In a double-blind, randomized, placebo-controlled trial in Iran, 475 low-risk participants, aged 50–79 years, were randomized to a polypill (aspirin 81 mg, atorvastatin 20 mg, enalapril 2.5 mg, and hydrochlorothiazide 12.5 mg) or placebo for a period of 12 months. The trial showed that the polypill achieved modest reductions of LDL-cholesterol (mean difference: 0.46 mmol/L) and BP levels (mean difference systolic: 4.5 and diastolic: 1.6 mmHg) [25].

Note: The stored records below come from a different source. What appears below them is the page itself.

import Summits.ResolutionOfSingularities.ResolutionOfSingularities.Theorems.MarkedTransferCampaignW22GraphPairSymbolicOrderCensus
import Summits.ResolutionOfSingularities.ResolutionOfSingularities.Theorems.MarkedTransferCampaignW22SymbolicOrderHasse
import Summits.ResolutionOfSingularities.ResolutionOfSingularities.Theorems.MarkedTransferCampaignW22PairRegLevelOneRoot
import HarnessLib

/-!
# [OURS · L1 W2.2 (γ)] THE PAIR-CELL REDUCTIONS ARE LEVELWISE: at a fixed level `q = p^e` the graph-triple row of p529003
# (levels `≤ e`) gives the served-head cell, the level-one cell and the head-free symbolic-order row of p521389 at level `e`
# in dimension 5 (res-type-014's census p537671 and Hasse induction p527013 re-threaded level by level; RESCUE-SEED slot
# W2.2, group L-G2; cell `res-hironaka`, rung L of LADDER-RESOLUTION)

Cell `res-hironaka`, rung L, plan/RESCUE-SEED.md §1 row L-G2 slot W2.2; seat res-L1-s22-pv-1 (prover pv-1, gen 6); `--supports`
helper of `MarkedTransfer.MarkedOrderReductionP` (stmt-ResolutionOfSingularities-15520). Everything PROVED; no definitions.
HONEST FRAMING. Everything here is OURS; NOTHING here is a statement of H. Hironaka's manuscript *Resolution of singularities in
positive characteristics* (2017-03-23, [Hironaka2017], lit key `paper:url-3343fd9e678b`) or of any cited paper. The PROOFS are
res-type-014's (`exists_orderSafeAt_mem_mem_five` p537671, `tangentPairSymbolicOrderOn_of_uniformContactPairRegLevelOneOn` p527013,
the head conversion of `…PairRegLevelOneRoot`), copied VERBATIM with the single change that the row hypotheses are taken AT THE
LEVELS `≤ e` instead of for all `e` — those files remain the files of record; this one lets a theorem at ONE level (this seat's
A(2): `e = 1`, `p = 2`, p551253) pass through the census. AI mathematics, kernel-checked; weaker than expert review.
CONTENTS (ns `…Theorems.CampaignW22`): `exists_orderSafeAt_mem_mem_five_of_level` (level-`e` census: graph row at level `e` ⇒
every permissible head of two proper coordinate centres of `K⟦X_{Fin 5}⟧` is served), `levelOne_five_of_level` (`Y − y ∈ 𝔪²`), `tangentPair_level_of_levelOne_levels` (`K⟦X_{Fin n}⟧`: level-one cells at
levels `≤ E` ⇒ head-free row at levels `≤ E`). The dimension-5 combination and its `p = 2, E = 1` instance are the next file.

## References
* Tree: p537671, p527013, p524977 / `…W22PairRegLevelOneRoot.lean`, p529003, p521389 (res-type-014, res-L1-type-o3); p551253 (this
  seat). Cell: L/res-L1-s22-pv-1/KERNEL-A2-CHAR2.md.
* H. Hironaka, ms. 2017-03-23, p.85 l.3, p.84 l.41 — ROLES only; not cited as fact. [Hironaka2017] [claim: Hironaka2017, status: under-review]
-/

set_option linter.dupNamespace false -- mandated namespace of this single-conjunct summit

noncomputable section
namespace Summit.ResolutionOfSingularities.ResolutionOfSingularities.Theorems
namespace CampaignW22

open IsLocalRing MvPowerSeries Literature.AlgebraicGeometry.Resolution
open Literature.AlgebraicGeometry.Hironaka2017.S06BaseHike
open Literature.RingTheory.MvPowerSeries
open Literature.RingTheory.MvPowerSeries.monoidPowerSeries (faceRestrictFun)

universe u v

section Levelwise
variable (p : ℕ) [hp : Fact p.Prime] (K : Type) [Field K] [CharP K p] [PerfectField K]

In the randomized, double-blind, placebo-controlled “Programme to Improve Life and Longevity” (PILLpilot) trial, 378 individuals at intermediate risk of cardiovascular disease were randomized to using a polypill (aspirin 75 mg, simvastatin 20 mg, lisinopril 10 mg, and hydrochlorothiazide 12.5 mg) or placebo during 12 weeks. Using the polypill resulted in a 0.9 mmol/L (95 %- CI: 0.8–1.0) lower mean LDL-cholesterol and 10 mmHg (95 %-CI: 8–12) lower mean systolic BP compared to using placebo [26]. The effect of the polypill on risk factor levels was modified by the baseline levels of these risk factors. Yet, the achieved cardiovascular relative risk reduction was only modestly modified by the baseline levels of these risk factors. Although mild adverse events such as cough and hypotension were reported more often in the polypill group, these were not related to baseline risk factor levels, suggesting that patients with mildly increased risk factor levels, but an overall raised cardiovascular risk, would also benefit from being treated with a polypill (unpublished data).